The Tokens’ Philip Margo Dead At 79

The Tokens’ Philip Margo Dead At 79

The Tokens’ Philip Margo has died at 79, as The New York Times reports. Margo’s biggest claim to fame was singing on his band’s version of “The Lion Sleeps Tonight,” which eventually hit #1 on the Billboard charts in 1961. Margo sings the baritone “wimoweh”s to Jay Siegel’s distinctive falsetto.

Margo was born in Brooklyn in 1942 and began singing with Siegel, his younger brother Mitch Margo, and Hank Medress in 1959, emulating the popular doo-wop style of the time.

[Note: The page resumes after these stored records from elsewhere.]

import Summits.Ventures.PercRepro.S1KillCells
import Summits.Ventures.PercRepro.S1Nullity
import Summits.Ventures.PercRepro.S1NullityChain

/-!
# PercRepro — A CELL BY THE KILL LEVER AND THE NULLITY LEVER (p2, gen 22; SUBCLAIM-S1 §6.7)

The coloop-free case of a cell with BOTH levers on the actual triangle count `t = s₃`: the `Y`-side gains the kill
of `mk t` triangles (S1KillCells), and the `U`-side loses the independent four-sets with `≥ k = d + 1 − r` points
outside the nullity set `S` of `r = rr t` greedily chosen triangles (S1Nullity, S1NullityChain): at least
`exclCount n m k − S − (t − r)(n − 3)` of them, `m = |E ∖ S| ∈ [n − 3r, n − 3]`. One kernel line per `(t, m)`.

* `levelCount_le_cellUB` — the cell form's `U`-bound on the level count `#{B : r(B) = 4, |B| ≤ d}` itself;
* `killnullOK` — the kernel condition with the kill credit on the `Y`-side and the exclusion credit on the `U`-side;
* `weighted_of_killnullOK` — its meaning on a capped core;
* **`rls_of_ladder_case_killnull`** — one ladder case (`c` coloops) from the kernel lines.
Axioms: standard.
-/

open scoped Matroid

namespace PercRepro

namespace S1

open Set

variable {α : Type}

/-- **The cell form's `U`-bound on the level count**: `7560·#{B ⊆ E : r(B) = 4, |B| ≤ d} ≤ cellUB` (the `U`-half of
`cell_bounds` without the top-count step). -/
theorem levelCount_le_cellUB (M : Matroid α) [M.Finite] (p d P S S5 : ℕ) (hd4 : 4 ≤ d) (hR : M.eRank = (p : ℕ∞))
    (hn : M.E.ncard = p + d)
    (hfree : ∀ e ∈ M.E, ∃ A ⊆ M.E \ {e}, e ∉ M.closure A ∧ e ∉ M.closure ((M.E \ {e}) \ A))
    (hP : {C : Set α | M.IsCircuit C ∧ C.ncard = 3}.ncard ≤ P) (hS : {C : Set α | M.IsCircuit C ∧ C.ncard = 4}.ncard ≤ S)
    (hS5 : {C : Set α | M.IsCircuit C ∧ C.ncard = 5}.ncard ≤ S5) (hp : 5 ≤ p) :
    7560 * {B : Set α | B ⊆ M.E ∧ M.eRk B = 4 ∧ B.ncard ≤ d}.ncard ≤ cellUB p d P S S5 := by
  unfold cellUB
  simp only [CoreRegimes.chooseF_eq]
  classical
  have hL : ∀ e ∈ M.E, ¬ M.IsLoop e := ThmN.not_isLoop_of_free M hfree
  have hs : ∀ e ∈ M.E, ∀ f ∈ M.E, e ≠ f → M.eRk {e, f} = 2 := by
    intro e he f hf hef
    have h2 : (2 : ℕ∞) ≤ M.eRk {e, f} :=
      ThmN.two_le_eRk_of_two_le_ncard_of_free M hfree (pair_subset he hf) (by rw [ncard_pair hef])
    have h3 : M.eRk {e, f} ≤ 2 := by
      have := M.eRk_le_encard {e, f}
      rwa [encard_pair hef] at this
    exact le_antisymm h3 h2
  have hcirc : ∀ C, M.IsCircuit C → 3 ≤ C.encard := ThmN.three_le_encard_of_circuit M hL hs
  have hline : ∀ L ⊆ M.E, M.eRk L ≤ 2 → L.ncard ≤ 3 := by
    intro L hL' hr
    have := ThmN.ncard_add_one_le_two_pow_of_eRk_le M hL hfree 2 L hL' hr
    omega
  have hplane : ∀ P ⊆ M.E, M.eRk P ≤ 3 → P.ncard ≤ 6 := fun P hP hr =>
    ThmN.ncard_le_six_of_eRk_le_three_of_free M hfree hP hr
  have hten : ∀ X ⊆ M.E, M.eRk X ≤ 4 → X.ncard ≤ 10 := fun X hX hr =>
    ThmN.ncard_le_ten_of_eRk_le_four_of_free M hfree hX hr
  have hd : M.E.encard = M.eRank + d := by
    rw [hR, ← M.ground_finite.cast_ncard_eq, hn]
    push_cast
    ring
  set s3 := {C : Set α | M.IsCircuit C ∧ C.ncard = 3}.ncard with hs3
  set s4 := {C : Set α | M.IsCircuit C ∧ C.ncard = 4}.ncard with hs4
  set s5 := {C : Set α | M.IsCircuit C ∧ C.ncard = 5}.ncard with hs5
  have hb3 : s3 ≤ min (min (d * (d + 1) / 2) ((d * d + 6 - 3 * d) / 2)) P := by
    have h := two_mul_ncard_triangles_le M (fun L hL hr => hline L hL hr.le) hd
    have h' : 2 * s3 ≤ d * (d + 1) := h
    have h2 := two_mul_ncard_triangles_add_three_mul_le_of_four_le M
      (fun L hL hr => hline L hL hr.le) hplane hd4 hd
    have h2' : 2 * s3 + 3 * d ≤ d * d + 6 := h2
    refine le_min (le_min ?_ ?_) hP
    · rw [Nat.le_div_iff_mul_le (by norm_num)]; omega
    · rw [Nat.le_div_iff_mul_le (by norm_num)]; omega
  have hb4 : s4 ≤ min (min (min ((d + 3).choose 4) (d * (d + 1) * (d + 2) / 3)) (fourCircuitBound d)) S := by
    refine le_min (le_min (le_min (ncard_circuits_four_le M hd) ?_) (ncard_fourCircuits_le_fourCircuitBound M hfree hd)) hS
    have h := three_mul_ncard_four_circuits_le M hline hplane hd
    have h' : 3 * s4 ≤ d * (d + 1) * (d + 2) := h
    rw [Nat.le_div_iff_mul_le (by norm_num)]
    omega
  have hb5 : s5 ≤ min ((d + 4).choose 5) S5 := le_min (ncard_circuits_five_le M hd) hS5
  have hU2 : 7560 * {B : Set α | B ⊆ M.E ∧ M.eRk B = 4 ∧ B.ncard ≤ d}.ncard +
      7560 * (s3 * (M.E.ncard - 3) + s4) ≤
      7560 * M.E.ncard.choose 4 +
      RSK d * (s3 * (M.E.ncard - 3).choose 2 + s4 * (M.E.ncard - 4) + s5) +
      (RBab d - RSK d) * (s3 * (min (5 * d) M.E.ncard - 3).choose 2 + s4 * (min (5 * d) M.E.ncard - 4) + s5) +
      Kab d := by
    rcases Nat.lt_or_ge d 7 with h6 | h7
    · rw [RBab_of_le_six (by omega), Kab_of_le_seven (by omega)]
      exact ncard_eRk_eq_four_ncard_le_le_AB6 M hcirc hline hplane hten hd (by omega)
    rcases Nat.lt_or_ge d 8 with h7' | h8
    · rw [RBab_of_eq_seven (by omega), Kab_of_le_seven (by omega)]
      exact ncard_eRk_eq_four_ncard_le_le_AB7 M hcirc hline hplane hten hd (by omega)
    · rw [RBab_of_eight_le h8, Kab_of_eight_le h8, Nat.add_zero]
      exact ncard_eRk_eq_four_ncard_le_le_L1 M hcirc hline hplane hten hd
  have hU3 := ncard_eRk_eq_ncard_le_le_split_joint' M 4 10 6 (by norm_num) hcirc hten
    (fun X hX hr => hplane X hX (by simpa using hr)) hd
  rw [sum_Icc_three_five' (fun k => {C : Set α | M.IsCircuit C ∧ C.ncard = k}.ncard),
    sum_Icc_three_five' (fun k => {C : Set α | M.IsCircuit C ∧ C.ncard = k}.ncard)] at hU3
  rw [hn] at hU2 hU3
  set m := min (5 * d) (p + d) with hm
  set s3B := min (min (d * (d + 1) / 2) ((d * d + 6 - 3 * d) / 2)) P with hs3B
  set s4B := min (min (min ((d + 3).choose 4) (d * (d + 1) * (d + 2) / 3)) (fourCircuitBound d)) S with hs4B
  set s5B := min ((d + 4).choose 5) S5 with hs5B
  set piAll := s3 * (p + d - 3).choose 2 + s4 * (p + d - 4) + s5 with hpiAll
  set piS0 := s3 * (m - 3).choose 2 + s4 * (m - 4) + s5 with hpiS0
  set piAllB := s3B * (p + d - 3).choose 2 + s4B * (p + d - 4) + s5B with hpiAllB
  set piS0B := s3B * (m - 3).choose 2 + s4B * (m - 4) + s5B with hpiS0B
  have hpiAll_le : piAll ≤ piAllB := by
    rw [hpiAll, hpiAllB]; gcongr
  have hpiS0_le : piS0 ≤ piS0B := by
    rw [hpiS0, hpiS0B]; gcongr
  set sigs := ∑ j ∈ Finset.range (d - 5 + 1), Nat.choose 2 j with hsigs
  set sig := ∑ j ∈ Finset.range (d - 5 + 1), Nat.choose 5 j with hsig
  set A3 := RSK d * (p + d - 3).choose 2 + (RBab d - RSK d) * (m - 3).choose 2 with hA3
  set A4 := RSK d * (p + d - 4) + (RBab d - RSK d) * (m - 4) with hA4
  set c5 := RSK d + (RBab d - RSK d) with hc5
  set c3 := A3 - 7560 * (p + d - 3) with hc3
  set c4 := A4 - 7560 with hc4
  have hRSK : 7560 ≤ RSK d := Nat.le_add_right _ _
  have hA3ge : 7560 * (p + d - 3) ≤ A3 := by
    have h1 : p + d - 3 ≤ (p + d - 3).choose 2 := le_choose_two _ (by omega)
    calc 7560 * (p + d - 3) ≤ RSK d * (p + d - 3).choose 2 := Nat.mul_le_mul hRSK h1
      _ ≤ A3 := Nat.le_add_right _ _
  have hA4ge : 7560 ≤ A4 := by
    calc 7560 = 7560 * 1 := by ring
      _ ≤ RSK d * (p + d - 4) := Nat.mul_le_mul hRSK (by omega)
      _ ≤ A4 := Nat.le_add_right _ _
  have hA3eq : A3 = c3 + 7560 * (p + d - 3) := (Nat.sub_add_cancel hA3ge).symm
  have hA4eq : A4 = c4 + 7560 := (Nat.sub_add_cancel hA4ge).symm
  have hident : RSK d * piAll + (RBab d - RSK d) * piS0 = A3 * s3 + A4 * s4 + c5 * s5 := by
    rw [hpiAll, hpiS0, hA3, hA4, hc5]; ring
  set UB := min (7560 * (p + d).choose 4 + c3 * s3B + c4 * s4B + c5 * s5B + Kab d)
    (7560 * ((p + d).choose 4 + sigs * piAllB + (sig - sigs) * piS0B)) with hUB
  have hUBle : 7560 * {B : Set α | B ⊆ M.E ∧ M.eRk B = 4 ∧ B.ncard ≤ d}.ncard ≤ UB := by
    refine le_min ?_ ?_
    · have hL : 7560 * {B : Set α | B ⊆ M.E ∧ M.eRk B = 4 ∧ B.ncard ≤ d}.ncard + 7560 * (s3 * (p + d - 3) + s4) ≤
          7560 * (p + d).choose 4 + (A3 * s3 + A4 * s4 + c5 * s5) + Kab d := by
        rw [← hident]
        have e : 7560 * (p + d).choose 4 + (RSK d * piAll + (RBab d - RSK d) * piS0) + Kab d =
            7560 * (p + d).choose 4 + RSK d * piAll + (RBab d - RSK d) * piS0 + Kab d := by ring
        rw [e]
        exact hU2
      rw [hA3eq, hA4eq] at hL
      have hL' : 7560 * {B : Set α | B ⊆ M.E ∧ M.eRk B = 4 ∧ B.ncard ≤ d}.ncard ≤
          7560 * (p + d).choose 4 + (c3 * s3 + c4 * s4 + c5 * s5) + Kab d := by
        have e : 7560 * (p + d).choose 4 + ((c3 + 7560 * (p + d - 3)) * s3 + (c4 + 7560) * s4 + c5 * s5) + Kab d =
            7560 * (p + d).choose 4 + (c3 * s3 + c4 * s4 + c5 * s5) + Kab d + 7560 * (s3 * (p + d - 3) + s4) := by
          ring
        rw [e] at hL
        omega
      calc 7560 * {B : Set α | B ⊆ M.E ∧ M.eRk B = 4 ∧ B.ncard ≤ d}.ncard
          ≤ 7560 * (p + d).choose 4 + (c3 * s3 + c4 * s4 + c5 * s5) + Kab d := hL'
        _ ≤ 7560 * (p + d).choose 4 + c3 * s3B + c4 * s4B + c5 * s5B + Kab d := by
            have h3 := Nat.mul_le_mul_left c3 hb3
            have h4 := Nat.mul_le_mul_left c4 hb4
            have h5 := Nat.mul_le_mul_left c5 hb5
            omega
    · calc 7560 * {B : Set α | B ⊆ M.E ∧ M.eRk B = 4 ∧ B.ncard ≤ d}.ncard
          ≤ 7560 * ((p + d).choose 4 + sigs * piAll + (sig - sigs) * piS0) := Nat.mul_le_mul_left _ hU3
        _ ≤ 7560 * ((p + d).choose 4 + sigs * piAllB + (sig - sigs) * piS0B) := by gcongr
  exact hUBle

/-- **The kernel condition with both credits**: the kill `A'` on the `Y`-side and the exclusion `X` on the `U`-side —
`phiNum·cellUB + phiDen·(R34 + 7560·B') ≤ phiDen·(Ysum + 7560·A') + phiNum·7560·X`. -/
def killnullOK (p0 p d P S S5 A' B' X : ℕ) : Bool :=
  decide ((2 ^ (p0 + 4) - 2 * ∑ u ∈ Finset.range 5, CoreRegimes.chooseF (p0 + 4) u) * cellUB p d P S S5 +
    CoreRegimes.chooseF (p0 + 4) 4 * (cellR34 p d P S S5 + 7560 * B') ≤
    CoreRegimes.chooseF (p0 + 4) 4 * (cellYsum p d + 7560 * A') +
    (2 ^ (p0 + 4) - 2 * ∑ u ∈ Finset.range 5, CoreRegimes.chooseF (p0 + 4) u) * (7560 * X))

/-- **What `killnullOK` means**: on the capped core `N` with the kill family `𝒯` (size-`k` circuits pairwise covering
`≥ 5` points) and an exclusion of `X ≤ #{B : |B| = 4, r(B) = 4, kk ≤ |B ∖ S|}` independent four-sets (`S` of nullity
`≥ r`, `d + 1 ≤ kk + r`), `Φ(p0, 4)·#U_N + B ≤ #Y_N + A`. -/
theorem weighted_of_killnullOK (N : Matroid α) [N.Finite] (p0 p d P S S5 A B X : ℕ) (hd4 : 4 ≤ d)
    (hR : N.eRank = (p : ℕ∞)) (hn : N.E.ncard = p + d)
    (hfree : ∀ e ∈ N.E, ∃ Z ⊆ N.E \ {e}, e ∉ N.closure Z ∧ e ∉ N.closure ((N.E \ {e}) \ Z))
    (hP : {C : Set α | N.IsCircuit C ∧ C.ncard = 3}.ncard ≤ P) (hS : {C : Set α | N.IsCircuit C ∧ C.ncard = 4}.ncard ≤ S)
    (hS5 : {C : Set α | N.IsCircuit C ∧ C.ncard = 5}.ncard ≤ S5)
    (hp : 5 ≤ p) (hp0 : 5 ≤ p0) (k : ℕ) (hkp : k ≤ p) (𝒯 : Finset (Set α))
    (h𝒯 : ∀ C ∈ 𝒯, N.IsCircuit C ∧ C.ncard = k) (hpair : ∀ C ∈ 𝒯, ∀ C' ∈ 𝒯, C ≠ C' → 5 ≤ (C ∪ C').ncard)
    {Sn : Set α} (hSn : Sn ⊆ N.E) {r kk : ℕ} (hν : N.eRk Sn + (r : ℕ∞) ≤ (Sn.ncard : ℕ∞)) (hkk : d + 1 ≤ kk + r)
    (hX : X ≤ {B : Set α | B ⊆ N.E ∧ B.ncard = 4 ∧ N.eRk B = 4 ∧ kk ≤ (B \ Sn).ncard}.ncard)
    (hok : killnullOK p0 p d P S S5 (A + 𝒯.card * (p + d - k).choose (p - k))
      (B + 𝒯.card.choose 2 * (p + d - 5).choose (p - 5)) X = true) :
    phiK p0 4 * (Matroid.topCount N p 4 : ℚ) + B ≤ (Matroid.midCount N p 4 : ℚ) + A := by
  have hd : N.E.encard = N.eRank + d := by
    rw [hR, ← N.ground_finite.cast_ncard_eq, hn]
    push_cast
    ring
  have hlevel := levelCount_le_cellUB N p d P S S5 hd4 hR hn hfree hP hS hS5 hp
  have hexcl := topCount_add_excl_le N hR hd hn hd4 hSn hν hkk
  have hYB := cellYsum_kill_le N p d P S S5 hd4 hR hn hfree hP hS hS5 hp k hkp 𝒯 h𝒯 hpair
  unfold killnullOK at hok
  simp only [CoreRegimes.chooseF_eq] at hok
  have hok' := of_decide_eq_true hok
  set phiNum := 2 ^ (p0 + 4) - 2 * ∑ u ∈ Finset.range 5, (p0 + 4).choose u with hphiNum
  set phiDen := (p0 + 4).choose 4 with hphiDen
  set UB := cellUB p d P S S5
  set R34 := cellR34 p d P S S5
  set Ysum := cellYsum p d
  set T := Matroid.topCount N p 4
  set Y := Matroid.midCount N p 4
  set Z := {B : Set α | B ⊆ N.E ∧ B.ncard = 4 ∧ N.eRk B = 4 ∧ kk ≤ (B \ Sn).ncard}.ncard with hZ
  set L := {B : Set α | B ⊆ N.E ∧ N.eRk B = 4 ∧ B.ncard ≤ d}.ncard with hL
  set KA := 𝒯.card * (p + d - k).choose (p - k) with hKA
  set KB := 𝒯.card.choose 2 * (p + d - 5).choose (p - 5) with hKB
  -- `7560·T + 7560·X ≤ UB`
  have hUX : 7560 * T + 7560 * X ≤ UB := by
    have h1 : T + X ≤ L := by omega
    calc 7560 * T + 7560 * X = 7560 * (T + X) := by ring
      _ ≤ 7560 * L := Nat.mul_le_mul_left _ h1
      _ ≤ UB := hlevel
  have h1 : phiNum * (7560 * T) + phiNum * (7560 * X) ≤ phiNum * UB := by
    calc phiNum * (7560 * T) + phiNum * (7560 * X) = phiNum * (7560 * T + 7560 * X) := by ring
      _ ≤ phiNum * UB := Nat.mul_le_mul_left _ hUX
  have h2 : phiDen * (Ysum + 7560 * KA) ≤ phiDen * (7560 * Y + R34 + 7560 * KB) := Nat.mul_le_mul_left _ hYB
  have hchain : phiNum * (7560 * T) + phiDen * (7560 * B) ≤ phiDen * (7560 * Y) + phiDen * (7560 * A) := by
    have e1 : phiDen * (R34 + 7560 * (B + KB)) = phiDen * R34 + phiDen * (7560 * B) + phiDen * (7560 * KB) := by ring
    have e2 : phiDen * (Ysum + 7560 * (A + KA)) = phiDen * Ysum + phiDen * (7560 * A) + phiDen * (7560 * KA) := by ring
    have e3 : phiDen * (7560 * Y + R34 + 7560 * KB) = phiDen * (7560 * Y) + phiDen * R34 + phiDen * (7560 * KB) := by
      ring
    have e4 : phiDen * (Ysum + 7560 * KA) = phiDen * Ysum + phiDen * (7560 * KA) := by ring
    rw [e1, e2] at hok'
    rw [e3, e4] at h2
    omega
  -- to `ℚ`
  have hsum : 2 * ∑ u ∈ Finset.range 5, (p0 + 4).choose u ≤ 2 ^ (p0 + 4) := by
    have := sum_Ioo_choose_add_four p0 hp0
    omega
  have hphiNumQ : (phiNum : ℚ) = 2 ^ (p0 + 4) - 2 * ∑ u ∈ Finset.range 5, ((p0 + 4).choose u : ℚ) := by
    rw [hphiNum, Nat.cast_sub hsum]
    push_cast
    ring
  have hΦ := phiK_four_mul_choose_eq p0 hp0
  rw [← hphiNumQ] at hΦ
  have hDenPos : (0 : ℚ) < (phiDen : ℚ) := by
    rw [hphiDen]; exact_mod_cast Nat.choose_pos (by omega)
  have hchainQ : (phiNum : ℚ) * (7560 * (T : ℚ)) + (phiDen : ℚ) * (7560 * (B : ℚ)) ≤
      (phiDen : ℚ) * (7560 * (Y : ℚ)) + (phiDen : ℚ) * (7560 * (A : ℚ)) := by
    have h : ((phiNum * (7560 * T) + phiDen * (7560 * B) : ℕ) : ℚ) ≤
        ((phiDen * (7560 * Y) + phiDen * (7560 * A) : ℕ) : ℚ) := by exact_mod_cast hchain
    push_cast at h
    linarith
  have hkey : (phiK p0 4 * (T : ℚ) + (B : ℚ)) * (phiDen : ℚ) ≤ ((Y : ℚ) + (A : ℚ)) * (phiDen : ℚ) := by
    have e : (phiK p0 4 * (T : ℚ) + (B : ℚ)) * (phiDen : ℚ) =
        (phiK p0 4 * (phiDen : ℚ)) * (T : ℚ) + (phiDen : ℚ) * (B : ℚ) := by ring
    rw [e, hphiDen, hΦ, ← hphiDen]
    nlinarith [hchainQ]
  exact le_of_mul_le_mul_right hkey hDenPos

Siegel and Medress had been in a band with Neil Sedaka a few years earlier called the Tokens; after Sedaka left the group, they reformed it with the Margo brothers in 1961. One of the first songs they wrote together, “Tonight I Fell In Love,” became a hit on the charts and they continued to put out songs throughout the ’60s, including nine that landed on the Top 100.

None were as big as “The Lion Sleeps Tonight,” though, which has quite the backstory. The melody was originally written and recorded in 1939 by Zulu singer Solomon Linda, and the resulting “Mbube” became an African hit. Eventually, folk singer Pete Seeger was exposed by to the song by folklorist Alan Lomax, and Seeger recorded a take on it with the Weavers, called “Wimoweh” because Seeger couldn’t understand the words. That was a hit in 1952, but it wasn’t until a decade later when the Tokens hired songwriter George David Weiss to turn the melody into a pop song that it became a chart-topper. Its legacy was solidified when it was covered in the 1994 film The Lion King. The original composer, Solomon Linda, was not properly compensated for writing the original — in 2006, decades after his death, his family won a settlement from the publishers of the song.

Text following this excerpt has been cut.